(SUPPLIED INFORMATION):
import Mathlib
import HarnessLib
import Summits.FinalStateConjecture.Statement
import Literature.Geometry.Lorentzian.LandauLifshitzPseudotensor
import Literature.Barriers.FinalStateConjecture.ExtremalHorizonChargeConservationProofs
import Summits.FinalStateConjecture.FinalStateConjecture.Theorems.EIHFluxBalanceInertialRecessionStubChargeModelKSMatrix
import Literature.Geometry.Lorentzian.SchwarzschildKerrSchildComponents

/-!
# Route EIHFluxBalance — `InertialRecession`, line `sublinear-is-free-clean-window-charges`:
# the Landau–Lifshitz momentum density of the static Schwarzschild Kerr–Schild field
# (helpers for `stub_chargeModel`, identification half)

Helper file (`--supports stmt-FinalStateConjecture-10166`) for the crux
`Summit.FinalStateConjecture.FinalStateConjecture.Theses.EIHFluxBalance.InertialRecession`.

For the Schwarzschild metric in Kerr–Schild form `g_{M,0} = η + (2M/r) ℓ ⊗ ℓ` (`ℓ = (1, x~/r)`, so
`det g = −1`, `g^{μν} = η^{μν} − (2M/r) ℓ^μ ℓ^ν`, `…KSMatrix`) we compute, off the time axis:

* `superpotential_schwarzschild_time` — the components of the LL superpotential entering the energy,
  `H^{0i0j} = −(1 + 2M/r) δ_{ij} + 2M xᵢxⱼ/r³` and `H^{000j} = 0`;
* `hField_schwarzschild_energy` — **the LL energy–momentum density of the energy flux**,
  `h^{00j}(x) = M xⱼ / (4π r³)` (LL §96, (96.2)–(96.3) evaluated on (105.x)): on every coordinate sphere
  about the hole `Σⱼ h^{00j} nⱼ = M/(4πR²)`, so the quasi-local energy of every such sphere is exactly `M`.
-/

set_option linter.dupNamespace false
-- instance search on the nested operator spaces needs a deeper pending depth (as in `CoordCurvature.lean`)
set_option maxSynthPendingDepth 3

noncomputable section

open scoped Matrix BigOperators Topology
open Filter Set Literature.Geometry.Lorentzian Literature.Geometry.Lorentzian.LandauLifshitz

namespace Summit.FinalStateConjecture.FinalStateConjecture.Theorems

namespace KSCharge

/-- Off the time axis the Kerr–Schild radius at `a = 0` is positive. [folklore] -/
theorem radius_pos_of_spatial_ne_zero {x : E4} (hx : E4.spatial x ≠ 0) : 0 < Kerr.radius 0 x := by
  rw [Kerr.radius_zero_left, E4.spatialNorm]
  exact norm_pos_iff.2 hx

/-- The Kerr–Schild covector at `a = 0` in components: `ℓ = (1, x₁/r, x₂/r, x₃/r)`. [cite: KerrSchild1965] -/
theorem nullCovectorFun_zero_spin {x : E4} (hx : E4.spatial x ≠ 0) :
    Kerr.nullCovectorFun 0 x = ![1, x 1 / E4.spatialNorm x, x 2 / E4.spatialNorm x, x 3 / E4.spatialNorm x] := by
  have hr : E4.spatialNorm x ≠ 0 := by
    rw [E4.spatialNorm]; exact norm_ne_zero_iff.2 hx
  unfold Kerr.nullCovectorFun
  rw [Kerr.radius_zero_left]
  funext μ
  fin_cases μ <;> simp <;> field_simp

/-- **The inverse components of the Schwarzschild Kerr–Schild form, entrywise**:
`g^{μν}(x) = η^{μν} − (2M/r) ℓ^μ ℓ^ν` with `ℓ^♯ = (−1, x~/r)`. [cite: KerrSchild1965] -/
theorem upper_schwarzschild_apply (M : ℝ) {x : E4} (hx : E4.spatial x ≠ 0) (μ ν : Fin 4) :
    upper (fun y ↦ Kerr.bilin M 0 y) x μ ν =
      (Matrix.diagonal ![(-1 : ℝ), 1, 1, 1]) μ ν -
        2 * M / E4.spatialNorm x *
          (![-1, x 1 / E4.spatialNorm x, x 2 / E4.spatialNorm x, x 3 / E4.spatialNorm x] μ *
            ![-1, x 1 / E4.spatialNorm x, x 2 / E4.spatialNorm x, x 3 / E4.spatialNorm x] ν) := by
  have hr : E4.spatialNorm x ≠ 0 := by
    rw [E4.spatialNorm]; exact norm_ne_zero_iff.2 hx
  rw [KSMatrix.upper_kerr M 0 (radius_pos_of_spatial_ne_zero hx), KSMatrix.mulVec_eta,
    nullCovectorFun_zero_spin hx, Kerr.scalarH_zero_spin M hr, Matrix.sub_apply, Matrix.smul_apply,
    Matrix.vecMulVec_apply, smul_eq_mul]
  congr 1
  simp only [Matrix.cons_val_zero, Matrix.cons_val_one, Matrix.cons_val]
  ring

/-- **The energy components of the LL superpotential of Schwarzschild**, off the time axis:
`H^{0i0j}(x) = −(1 + 2M/r) δ_{ij} + 2M xᵢ xⱼ / r³` (`i, j` spatial). [cite: LandauLifshitz1975, §96 (96.3)] -/
theorem superpotential_schwarzschild_time (M : ℝ) {x : E4} (hx : E4.spatial x ≠ 0) (i j : Fin 3) :
    superpotential (fun y ↦ Kerr.bilin M 0 y) x 0 i.succ 0 j.succ =
      -(1 + 2 * M / E4.spatialNorm x) * (if i = j then 1 else 0) +
        2 * M * (x i.succ * x j.succ) / E4.spatialNorm x ^ 3 := by
  have hr : E4.spatialNorm x ≠ 0 := by
    rw [E4.spatialNorm]; exact norm_ne_zero_iff.2 hx
  rw [superpotential, KSMatrix.metricDet_kerr M 0 (radius_pos_of_spatial_ne_zero hx)]
  simp only [upper_schwarzschild_apply M hx]
  fin_cases i <;> fin_cases j <;> simp [Matrix.diagonal] <;> field_simp <;> ring


/-! ### Derivatives of the superpotential components and the energy density `h^{00j}` -/

/-- Spatial pairing with a spatial coordinate vector: `⟪x~, (∂_{k+1})~⟫ = x_{k+1}`. [folklore] -/
theorem sdot_basisVector_succ (x : E4) (k : Fin 3) :
    Schwarzschild.sdot x (E4.basisVector k.succ) = x k.succ := by
  rw [Schwarzschild.sdot, Kerr.inner_spatial_eq]
  fin_cases k <;> simp [E4.basisVector]

/-- Coordinates of the coordinate vectors: `(∂_μ)^ν = δ_μ^ν`. [folklore] -/
@[deprecated Literature.Barriers.FinalStateConjecture.Kerr.basisVector_apply (since := "2026-08-17")]
alias basisVector_apply := Literature.Barriers.FinalStateConjecture.Kerr.basisVector_apply

/-- **The derivative of the explicit superpotential component** `y ↦ −(1 + 2M/r)δᵢⱼ + 2M yᵢyⱼ/r³`
in the spatial coordinate direction `∂_{k+1}`, off the time axis:
`δᵢⱼ 2M x_k/r³ + (δᵢₖ xⱼ + xᵢ δⱼₖ) 2M/r³ − 6M xᵢxⱼx_k/r⁵`. [folklore] -/
theorem fderiv_superpotentialFun_apply (M : ℝ) {x : E4} (hx : E4.spatial x ≠ 0) (i j k : Fin 3) :
    fderiv ℝ (fun y : E4 ↦ -(1 + 2 * M / E4.spatialNorm y ^ 1) * (if i = j then (1 : ℝ) else 0) +
        (y i.succ * y j.succ) * (2 * M / E4.spatialNorm y ^ 3)) x (E4.basisVector k.succ) =
      (if i = j then (1 : ℝ) else 0) * (2 * M * x k.succ / E4.spatialNorm x ^ 3) +
        ((if i = k then (1 : ℝ) else 0) * x j.succ + x i.succ * (if j = k then (1 : ℝ) else 0)) *
          (2 * M / E4.spatialNorm x ^ 3) -
        x i.succ * x j.succ * (6 * M * x k.succ / E4.spatialNorm x ^ 5) := by
  have h₁ := Schwarzschild.hasFDerivAt_const_div_spatialNorm_pow (2 * M) hx 1
  have h₃ := Schwarzschild.hasFDerivAt_const_div_spatialNorm_pow (2 * M) hx 3
  have hc : ∀ m : Fin 4, HasFDerivAt (fun y : E4 ↦ y m) (EuclideanSpace.proj m : E4 →L[ℝ] ℝ) x := fun m ↦
    (EuclideanSpace.proj m : E4 →L[ℝ] ℝ).hasFDerivAt
  have hA := ((h₁.const_add 1).neg.mul_const (if i = j then (1 : ℝ) else 0))
  have hB := ((hc i.succ).mul (hc j.succ)).mul h₃
  have hS : HasFDerivAt (fun y : E4 ↦ -(1 + 2 * M / E4.spatialNorm y ^ 1) * (if i = j then (1 : ℝ) else 0) +
      (y i.succ * y j.succ) * (2 * M / E4.spatialNorm y ^ 3)) _ x := hA.add hB
  rw [hS.fderiv]
  simp only [add_apply, smul_apply, neg_apply, smul_eq_mul, Schwarzschild.sdotCLM_apply,
    sdot_basisVector_succ, Pi.mul_apply]
  have hp : ∀ m : Fin 4, (EuclideanSpace.proj m : E4 →L[ℝ] ℝ) (E4.basisVector k.succ) =
      if m = k.succ then 1 else 0 := fun m ↦ by
    rw [show (EuclideanSpace.proj m : E4 →L[ℝ] ℝ) (E4.basisVector k.succ) = E4.basisVector k.succ m from rfl,
      Literature.Barriers.FinalStateConjecture.Kerr.basisVector_apply]
  rw [hp, hp]
  have hik : (i.succ = k.succ) = (i = k) := by rw [Fin.succ_inj]
  have hjk : (j.succ = k.succ) = (j = k) := by rw [Fin.succ_inj]
  simp only [hik, hjk]
  ring

/-- The contraction `Σᵢ ∂ᵢ H^{0i0j}` of the explicit superpotential: `4M xⱼ / r³`. [folklore] -/
theorem sum_fderiv_superpotentialFun (M : ℝ) {x : E4} (hx : E4.spatial x ≠ 0) (j : Fin 3) :
    ∑ i : Fin 3, fderiv ℝ (fun y : E4 ↦ -(1 + 2 * M / E4.spatialNorm y ^ 1) * (if i = j then (1 : ℝ) else 0) +
        (y i.succ * y j.succ) * (2 * M / E4.spatialNorm y ^ 3)) x (E4.basisVector i.succ) =
      4 * M * x j.succ / E4.spatialNorm x ^ 3 := by
  have hr : E4.spatialNorm x ≠ 0 := by
    rw [E4.spatialNorm]; exact norm_ne_zero_iff.2 hx
  have hsq := E4.spatialNorm_sq x
  simp only [fderiv_superpotentialFun_apply M hx]
  rw [Fin.sum_univ_three]
  fin_cases j
  · simp
    field_simp
    linear_combination 6 * M * x 1 * hsq
  · simp
    field_simp
    linear_combination 6 * M * x 2 * hsq
  · simp
    field_simp
    linear_combination 6 * M * x 3 * hsq


/-- **The Landau–Lifshitz energy flux density of the static Schwarzschild Kerr–Schild field**:
off the time axis, `h^{00j}(x) = M xⱼ / (4π r³)` (LL (96.2)–(96.3) on the Kerr–Schild components:
`Σᵢ ∂ᵢ H^{0i0j} = 4M xⱼ/r³`, `H^{000j} = 0`). Consequently `Σⱼ h^{00j} nⱼ = M/(4πR²)` on the coordinate
sphere of radius `R` about the hole, whose quasi-local energy is therefore exactly `M`.
[cite: LandauLifshitz1975, §96 (96.2)] -/
theorem hField_schwarzschild_energy (M : ℝ) {x : E4} (hx : E4.spatial x ≠ 0) (j : Fin 3) :
    hField (fun y ↦ Kerr.bilin M 0 y) x 0 0 j.succ = M * x j.succ / (4 * Real.pi * E4.spatialNorm x ^ 3) := by
  have hr : E4.spatialNorm x ≠ 0 := by
    rw [E4.spatialNorm]; exact norm_ne_zero_iff.2 hx
  rw [hField, Fin.sum_univ_succ]
  have h0 : (fun y ↦ superpotential (fun y ↦ Kerr.bilin M 0 y) y 0 0 0 j.succ) = fun _ ↦ (0 : ℝ) :=
    funext fun y ↦ superpotential_self_left _ y 0 0 j.succ
  have hi : ∀ i : Fin 3, partialDeriv i.succ (fun y ↦ superpotential (fun y ↦ Kerr.bilin M 0 y) y 0 i.succ 0 j.succ) x =
      fderiv ℝ (fun y : E4 ↦ -(1 + 2 * M / E4.spatialNorm y ^ 1) * (if i = j then (1 : ℝ) else 0) +
        (y i.succ * y j.succ) * (2 * M / E4.spatialNorm y ^ 3)) x (E4.basisVector i.succ) := by
    intro i
    rw [partialDeriv]
    congr 1
    refine Filter.EventuallyEq.fderiv_eq ?_
    filter_upwards [Schwarzschild.isOpen_spatial_ne_zero.mem_nhds hx] with y hy
    rw [superpotential_schwarzschild_time M hy, pow_one]
    ring
  have h00 : partialDeriv 0 (fun y ↦ superpotential (fun y ↦ Kerr.bilin M 0 y) y 0 0 0 j.succ) x = 0 := by
    rw [h0, partialDeriv, fderiv_const_apply]
    rfl
  rw [h00, zero_add]
  simp only [hi, sum_fderiv_superpotentialFun M hx]
  have hπ : Real.pi ≠ 0 := Real.pi_ne_zero
  field_simp
  ring

/-- On the coordinate sphere of radius `R` about the hole (in the slice `{x⁰ = t}`), the radial
energy flux density is the constant `M/(4πR²)`: `Σⱼ h^{00j}(t, y) yⱼ/R = M/(4πR²)` for `‖y‖ = R > 0`.
[cite: LandauLifshitz1975, §96 (96.16)] -/
theorem sum_hField_schwarzschild_energy_sphere (M t : ℝ) {R : ℝ} (hR : 0 < R) {y : E3} (hy : ‖y‖ = R) :
    ∑ j : Fin 3, hField (fun z ↦ Kerr.bilin M 0 z) (E4.ofTimeSpace t y) 0 0 j.succ * (y - 0) j / R =
      M / (4 * Real.pi * R ^ 2) := by
  have hsp : E4.spatial (E4.ofTimeSpace t y) = y := E4.spatial_ofTimeSpace t y
  have hy0 : y ≠ 0 := by
    intro h; rw [h, norm_zero] at hy; exact hR.ne' hy.symm
  have hx : E4.spatial (E4.ofTimeSpace t y) ≠ 0 := by rwa [hsp]
  have hn : E4.spatialNorm (E4.ofTimeSpace t y) = R := by rw [E4.spatialNorm_ofTimeSpace, hy]
  simp only [hField_schwarzschild_energy M hx, hn, sub_zero, E4.ofTimeSpace_apply_succ]
  have hsq : y 0 ^ 2 + y 1 ^ 2 + y 2 ^ 2 = R ^ 2 := by
    have h := EuclideanSpace.norm_sq_eq y
    rw [hy, Fin.sum_univ_three] at h
    simp only [Real.norm_eq_abs, sq_abs] at h
    linarith
  rw [Fin.sum_univ_three]
  have hπ : Real.pi ≠ 0 := Real.pi_ne_zero
  field_simp
  linear_combination M * hsq

end KSCharge

/-- Registered sub-goal form (stub `hField_schwarzschild_energy_density` of the crux item) of
`KSCharge.hField_schwarzschild_energy`: the LL energy flux density of the static Schwarzschild
Kerr–Schild field, `h^{00j} = M xⱼ/(4πr³)`. [cite: LandauLifshitz1975, §96 (96.2)] -/
theorem hField_schwarzschild_energy_density : open Literature.Geometry.Lorentzian in ∀ (M : ℝ) {x : E4}, E4.spatial x ≠ 0 → ∀ j : Fin 3, LandauLifshitz.hField (fun y ↦ Kerr.bilin M 0 y) x 0 0 j.succ = M * x j.succ / (4 * Real.pi * E4.spatialNorm x ^ 3) :=
  fun M _ hx j ↦ KSCharge.hField_schwarzschild_energy M hx j

end Summit.FinalStateConjecture.FinalStateConjecture.Theorems

end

(TASK TO COMPLETE):
Nothing but an exact copy of the lines from the first one above through the line holding "the components of" should be returned.

(RESULT FOR THIS TASK):
import Mathlib
import HarnessLib
import Summits.FinalStateConjecture.Statement
import Literature.Geometry.Lorentzian.LandauLifshitzPseudotensor
import Literature.Barriers.FinalStateConjecture.ExtremalHorizonChargeConservationProofs
import Summits.FinalStateConjecture.FinalStateConjecture.Theorems.EIHFluxBalanceInertialRecessionStubChargeModelKSMatrix
import Literature.Geometry.Lorentzian.SchwarzschildKerrSchildComponents

/-!
# Route EIHFluxBalance — `InertialRecession`, line `sublinear-is-free-clean-window-charges`:
# the Landau–Lifshitz momentum density of the static Schwarzschild Kerr–Schild field
# (helpers for `stub_chargeModel`, identification half)

Helper file (`--supports stmt-FinalStateConjecture-10166`) for the crux
`Summit.FinalStateConjecture.FinalStateConjecture.Theses.EIHFluxBalance.InertialRecession`.

For the Schwarzschild metric in Kerr–Schild form `g_{M,0} = η + (2M/r) ℓ ⊗ ℓ` (`ℓ = (1, x~/r)`, so
`det g = −1`, `g^{μν} = η^{μν} − (2M/r) ℓ^μ ℓ^ν`, `…KSMatrix`) we compute, off the time axis:

* `superpotential_schwarzschild_time` — the components of the LL superpotential entering the energy,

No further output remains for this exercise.